[Dataset entries]
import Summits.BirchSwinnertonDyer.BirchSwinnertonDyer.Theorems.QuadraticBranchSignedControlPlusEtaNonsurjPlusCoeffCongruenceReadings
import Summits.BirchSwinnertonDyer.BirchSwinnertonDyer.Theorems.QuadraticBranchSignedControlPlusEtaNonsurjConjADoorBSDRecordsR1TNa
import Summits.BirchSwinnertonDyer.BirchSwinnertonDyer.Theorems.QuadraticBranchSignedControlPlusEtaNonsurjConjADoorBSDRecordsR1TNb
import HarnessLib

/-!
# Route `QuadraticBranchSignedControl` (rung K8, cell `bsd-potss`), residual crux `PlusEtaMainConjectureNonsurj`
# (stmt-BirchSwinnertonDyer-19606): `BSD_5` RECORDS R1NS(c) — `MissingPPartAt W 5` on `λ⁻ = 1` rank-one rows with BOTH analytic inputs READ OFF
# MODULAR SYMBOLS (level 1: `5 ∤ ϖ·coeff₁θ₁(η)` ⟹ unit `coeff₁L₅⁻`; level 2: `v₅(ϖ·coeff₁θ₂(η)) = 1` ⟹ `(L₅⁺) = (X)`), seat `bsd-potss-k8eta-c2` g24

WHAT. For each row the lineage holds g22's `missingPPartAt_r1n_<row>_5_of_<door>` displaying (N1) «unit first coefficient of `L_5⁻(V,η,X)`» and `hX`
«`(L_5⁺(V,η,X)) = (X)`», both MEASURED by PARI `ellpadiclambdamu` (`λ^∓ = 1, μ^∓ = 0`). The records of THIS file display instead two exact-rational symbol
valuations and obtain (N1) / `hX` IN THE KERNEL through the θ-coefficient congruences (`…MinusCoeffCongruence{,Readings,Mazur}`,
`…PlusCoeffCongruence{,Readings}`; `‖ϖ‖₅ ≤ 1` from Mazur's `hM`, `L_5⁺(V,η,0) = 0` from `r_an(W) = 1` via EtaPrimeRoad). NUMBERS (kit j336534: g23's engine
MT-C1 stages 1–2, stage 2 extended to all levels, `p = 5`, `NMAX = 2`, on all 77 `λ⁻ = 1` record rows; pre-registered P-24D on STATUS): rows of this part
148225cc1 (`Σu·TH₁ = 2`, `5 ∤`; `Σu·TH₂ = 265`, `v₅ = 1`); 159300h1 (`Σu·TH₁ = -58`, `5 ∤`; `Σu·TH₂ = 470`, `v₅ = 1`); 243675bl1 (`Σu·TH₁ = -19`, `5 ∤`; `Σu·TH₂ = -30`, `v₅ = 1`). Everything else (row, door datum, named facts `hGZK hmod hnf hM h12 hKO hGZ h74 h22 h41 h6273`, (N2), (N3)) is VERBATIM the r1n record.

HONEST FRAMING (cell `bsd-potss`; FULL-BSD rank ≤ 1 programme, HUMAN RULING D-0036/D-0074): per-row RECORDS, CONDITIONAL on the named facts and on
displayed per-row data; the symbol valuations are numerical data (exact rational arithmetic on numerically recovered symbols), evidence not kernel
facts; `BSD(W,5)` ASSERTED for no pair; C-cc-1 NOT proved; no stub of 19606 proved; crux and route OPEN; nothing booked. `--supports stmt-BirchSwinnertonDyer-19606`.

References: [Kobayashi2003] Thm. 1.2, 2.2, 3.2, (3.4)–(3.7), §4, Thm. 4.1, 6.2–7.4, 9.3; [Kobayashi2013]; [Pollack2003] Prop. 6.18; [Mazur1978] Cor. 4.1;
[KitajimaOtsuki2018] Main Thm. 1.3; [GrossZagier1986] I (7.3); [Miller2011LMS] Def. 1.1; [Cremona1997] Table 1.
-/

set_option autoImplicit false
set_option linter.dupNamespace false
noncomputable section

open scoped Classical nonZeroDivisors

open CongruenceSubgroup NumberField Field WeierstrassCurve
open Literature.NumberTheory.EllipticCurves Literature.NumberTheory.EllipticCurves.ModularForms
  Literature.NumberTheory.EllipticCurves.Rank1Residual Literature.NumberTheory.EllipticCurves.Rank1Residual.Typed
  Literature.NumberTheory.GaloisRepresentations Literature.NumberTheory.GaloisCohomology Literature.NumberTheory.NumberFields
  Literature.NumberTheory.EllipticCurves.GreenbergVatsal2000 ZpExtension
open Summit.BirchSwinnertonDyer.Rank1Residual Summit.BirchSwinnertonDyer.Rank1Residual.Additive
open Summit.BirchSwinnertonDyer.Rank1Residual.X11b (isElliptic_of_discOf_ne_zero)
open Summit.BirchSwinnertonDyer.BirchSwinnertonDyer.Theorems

...

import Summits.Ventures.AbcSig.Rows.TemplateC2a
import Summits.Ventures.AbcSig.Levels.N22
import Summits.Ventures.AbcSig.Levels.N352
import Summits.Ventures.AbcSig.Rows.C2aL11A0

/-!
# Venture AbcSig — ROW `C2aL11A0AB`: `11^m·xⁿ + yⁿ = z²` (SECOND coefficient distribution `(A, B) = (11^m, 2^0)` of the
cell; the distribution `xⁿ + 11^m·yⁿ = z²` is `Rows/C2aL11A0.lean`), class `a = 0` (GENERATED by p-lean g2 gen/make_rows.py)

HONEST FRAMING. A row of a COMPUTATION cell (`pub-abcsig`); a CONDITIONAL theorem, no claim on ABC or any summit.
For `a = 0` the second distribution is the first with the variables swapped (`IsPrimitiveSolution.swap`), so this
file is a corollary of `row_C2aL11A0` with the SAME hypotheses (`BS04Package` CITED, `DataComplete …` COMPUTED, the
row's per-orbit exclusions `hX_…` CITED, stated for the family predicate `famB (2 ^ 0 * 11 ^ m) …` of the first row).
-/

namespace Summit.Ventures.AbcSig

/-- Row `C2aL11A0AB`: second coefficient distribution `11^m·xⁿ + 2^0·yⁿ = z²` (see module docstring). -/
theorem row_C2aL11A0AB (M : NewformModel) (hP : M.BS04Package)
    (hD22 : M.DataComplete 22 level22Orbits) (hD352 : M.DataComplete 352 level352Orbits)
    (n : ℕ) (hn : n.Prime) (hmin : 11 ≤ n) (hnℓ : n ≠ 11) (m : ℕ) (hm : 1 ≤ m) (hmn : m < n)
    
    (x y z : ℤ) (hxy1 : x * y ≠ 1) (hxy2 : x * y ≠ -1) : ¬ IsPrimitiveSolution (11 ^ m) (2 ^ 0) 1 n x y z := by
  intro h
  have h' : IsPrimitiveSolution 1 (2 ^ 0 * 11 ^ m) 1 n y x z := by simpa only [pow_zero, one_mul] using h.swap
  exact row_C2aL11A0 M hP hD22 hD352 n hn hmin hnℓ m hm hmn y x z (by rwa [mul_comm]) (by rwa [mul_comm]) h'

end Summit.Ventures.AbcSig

ACTION ITEM. Among the records above, which lines hold the word "crux"? Copy each one.

ANSWER BOX.
# Route `QuadraticBranchSignedControl` (rung K8, cell `bsd-potss`), residual crux `PlusEtaMainConjectureNonsurj`
facts; `BSD(W,5)` ASSERTED for no pair; C-cc-1 NOT proved; no stub of 19606 proved; crux and route OPEN; nothing booked. `--supports stmt-BirchSwinnertonDyer-19606`.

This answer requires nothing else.